Davis’s case drew media attention in the months leading up to his execution, largely because, in addition to the missing murder weapon, seven of the nine prosecution witnesses that testified against Davis recanted or altered their original statements, often citing police coercion as swaying their testimonies.
Students and faculty with experience in dealing with wrongful convictions expressed widespread disapproval of the circumstances surrounding the Davis case. NU is home to one of the country’s most prominent innocence projects, the Medill Innocence Project, which has freed 12 wrongfully convicted men, five of whom were on death row.
“I was appalled when I found out,” former student and member of the Medill Innocence Project Monica Kim ’11 said. “I was sure something would come through at the last minute.”
David Protess, former director of the Medill Innocence Project and founder of the autonomous Chicago Innocence Project, said that both Davis’s race and the victim’s occupation were damaging to his case.
“Troy Davis had two major hurdles to overcome in order for his life to have been spared. And he could not do anything about either of them. The first thing is that he was black and the victim was white, and the other hurdle was that the victim was a police officer,” Protess said. “Because of those two factors, I don’t think any amount of evidence would have saved him,”
Protess also said MacPhail’s occupation as a police officer complicated the actions of law enforcement officials and prosecuting attorneys. He specifically pointed to several witness allegations of police misconduct, including violence.

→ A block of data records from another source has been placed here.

/-- For a nonzero rational `q`, `tanh q` is irrational: `tanh q = t ∈ ℚ` gives `sinh q = t cosh q` and
`(1 − t²) cosh² q = 1`, making `cosh q` and `sinh q` algebraic. [cite: BrisebarreEtAl2025, §4.1 and Table 2] -/
theorem irrational_tanh_ratCast {q : ℚ} (hq : q ≠ 0) : Irrational (Real.tanh q) := by
  rintro ⟨t, ht⟩
  have hcosh : Real.cosh q ≠ 0 := (Real.cosh_pos _).ne'
  have hsinh : Real.sinh q = t * Real.cosh q := by
    have h := ht
    rw [Real.tanh_eq_sinh_div_cosh, eq_div_iff hcosh] at h
    exact h.symm
  have h1 : Real.cosh q ^ 2 = Real.sinh q ^ 2 + 1 := Real.cosh_sq q
  rw [hsinh] at h1
  have ht1 : (1 : ℝ) - (t : ℝ) ^ 2 ≠ 0 := by
    intro h0
    have : Real.cosh q ^ 2 * (1 - (t : ℝ) ^ 2) = 1 := by nlinarith [h1]
    rw [h0, mul_zero] at this
    exact zero_ne_one this
  have hsq : Real.cosh q ^ 2 = (((1 - t ^ 2)⁻¹ : ℚ) : ℝ) := by
    push_cast
    field_simp
    nlinarith [h1]
  have hc : IsAlgebraic ℚ (Real.cosh q) :=
    IsAlgebraic.of_pow two_pos (by rw [hsq]; exact isAlgebraic_ratCast _)
  exact not_isAlgebraic_cosh_and_sinh hq hc (by rw [hsinh]; exact (isAlgebraic_ratCast t).mul hc)

/-- **`tanh` has no exact case at a nonzero rational argument.** [cite: BrisebarreEtAl2025, Table 2] -/
theorem tanh_no_exact_case {c q : ℚ} (hc : c ≠ 0) (hq : q ≠ 0) :
    ¬ IsExactCaseDir ((c : ℝ) * Real.tanh q) ∧ ¬ IsExactCaseRN ((c : ℝ) * Real.tanh q) :=
  no_exact_case_ratCast_mul hc (irrational_tanh_ratCast hq)

/-- For a nonzero rational `x`, `arsinh x` is irrational (else `sinh r = x` with `r ∈ ℚ`, `r ≠ 0`).
[cite: BrisebarreEtAl2025, Lemma 4.8 and Table 2] -/
theorem irrational_arsinh_ratCast {x : ℚ} (hx : x ≠ 0) : Irrational (Real.arsinh x) := by
  rintro ⟨r, hr⟩
  have hs : Real.sinh r = x := by rw [hr, Real.sinh_arsinh]
  have hr0 : r ≠ 0 := by
    rintro rfl
    apply hx
    have : (x : ℝ) = 0 := by rw [← hs]; simp
    exact_mod_cast this
  exact irrational_sinh_ratCast hr0 ⟨x, hs.symm⟩

/-- **`asinh` has no exact case at a nonzero rational argument.** [cite: BrisebarreEtAl2025, Lemma 4.8 and
Table 2] -/
theorem arsinh_no_exact_case {c x : ℚ} (hc : c ≠ 0) (hx : x ≠ 0) :
    ¬ IsExactCaseDir ((c : ℝ) * Real.arsinh x) ∧ ¬ IsExactCaseRN ((c : ℝ) * Real.arsinh x) :=
  no_exact_case_ratCast_mul hc (irrational_arsinh_ratCast hx)

/-- For a rational `x > 1` (the domain of `acosh` minus its exact argument `1`, `acosh 1 = 0`), `arcosh x` is
irrational. [cite: BrisebarreEtAl2025, Lemma 4.8 and Table 2] -/
theorem irrational_arcosh_ratCast {x : ℚ} (hx : 1 < x) : Irrational (Real.arcosh x) := by
  rintro ⟨r, hr⟩
  have hx1 : (1 : ℝ) ≤ x := by exact_mod_cast hx.le
  have hc : Real.cosh r = x := by rw [hr, Real.cosh_arcosh hx1]
  have hr0 : r ≠ 0 := by
    rintro rfl
    have h0 : Real.arcosh x = 0 := by exact_mod_cast hr.symm
    rw [Real.arcosh_eq_zero_iff hx1] at h0
    exact absurd (by exact_mod_cast h0 : x = 1) hx.ne'
  exact irrational_cosh_ratCast hr0 ⟨x, hc.symm⟩

/-- **`acosh` has no exact case at a rational argument `x > 1`.** [cite: BrisebarreEtAl2025, Lemma 4.8 and
Table 2] -/
theorem arcosh_no_exact_case {c x : ℚ} (hc : c ≠ 0) (hx : 1 < x) :
    ¬ IsExactCaseDir ((c : ℝ) * Real.arcosh x) ∧ ¬ IsExactCaseRN ((c : ℝ) * Real.arcosh x) :=
  no_exact_case_ratCast_mul hc (irrational_arcosh_ratCast hx)

/-- For a rational `x` with `0 < |x| < 1` (the domain of `atanh` minus its exact argument `0`), `artanh x` is
irrational. [cite: BrisebarreEtAl2025, Lemma 4.8 and Table 2] -/
theorem irrational_artanh_ratCast {x : ℚ} (hx : x ≠ 0) (hx1 : -1 < x) (hx2 : x < 1) :
    Irrational (Real.artanh x) := by
  rintro ⟨r, hr⟩
  have hmem : (x : ℝ) ∈ Set.Ioo (-1 : ℝ) 1 := ⟨by exact_mod_cast hx1, by exact_mod_cast hx2⟩
  have ht : Real.tanh r = x := by rw [hr, Real.tanh_artanh hmem]
  have hr0 : r ≠ 0 := by
    rintro rfl
    have h0 : Real.artanh x = 0 := by exact_mod_cast hr.symm
    rw [Real.artanh_eq_zero_iff] at h0
    rcases h0 with h | h | h
    · exact absurd (by exact_mod_cast h : x ≤ -1) (not_le.mpr hx1)
    · exact hx (by exact_mod_cast h)
    · exact absurd (by exact_mod_cast h : (1 : ℚ) ≤ x) (not_le.mpr hx2)
  exact irrational_tanh_ratCast hr0 ⟨x, ht.symm⟩

/-- **`atanh` has no exact case at a rational argument `x ≠ 0` of its domain.**
[cite: BrisebarreEtAl2025, Lemma 4.8 and Table 2] -/
theorem artanh_no_exact_case {c x : ℚ} (hc : c ≠ 0) (hx : x ≠ 0) (hx1 : -1 < x) (hx2 : x < 1) :
    ¬ IsExactCaseDir ((c : ℝ) * Real.artanh x) ∧ ¬ IsExactCaseRN ((c : ℝ) * Real.artanh x) :=
  no_exact_case_ratCast_mul hc (irrational_artanh_ratCast hx hx1 hx2)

“That kind of rage gets expressed when someone who you’ve known or worked with for a long time gets victimized,” Protess said. “It’s a fellow member of law enforcement that was slain.”
Other people on campus disagreed with the execution based on what they said was as a general lack of evidence.
“It seemed like the evidence against him became pretty weak as time progressed,” said Weinberg junior Josh Noah, president of NU College Democrats.
Prof. Robert Warden, the executive director of the Center for Wrongful Convictions at the NU School of Law, said he was most disturbed by the lack of evidence.
“To me, this execution is simply obscene,” he said. “When you’re talking about killing somebody, you should have more certainty than there was in this case.”
Warden also noted the importance of the seven witness recantations and their resultant failure to overturn Davis’s sentences, as well as the witness accusations of police coercion in obtaining testimonies.
“It’s basically impossible to prove (that you were coerced into a confession), but we’re giving the benefit of the doubt to the inculpatory theory when we should be giving it to the exculpatory theory,” said Warden.
Despite widespread misgivings about both the procedure and evidence presented in the trial, students and faculty said no one could be certain about whether Davis was guilty.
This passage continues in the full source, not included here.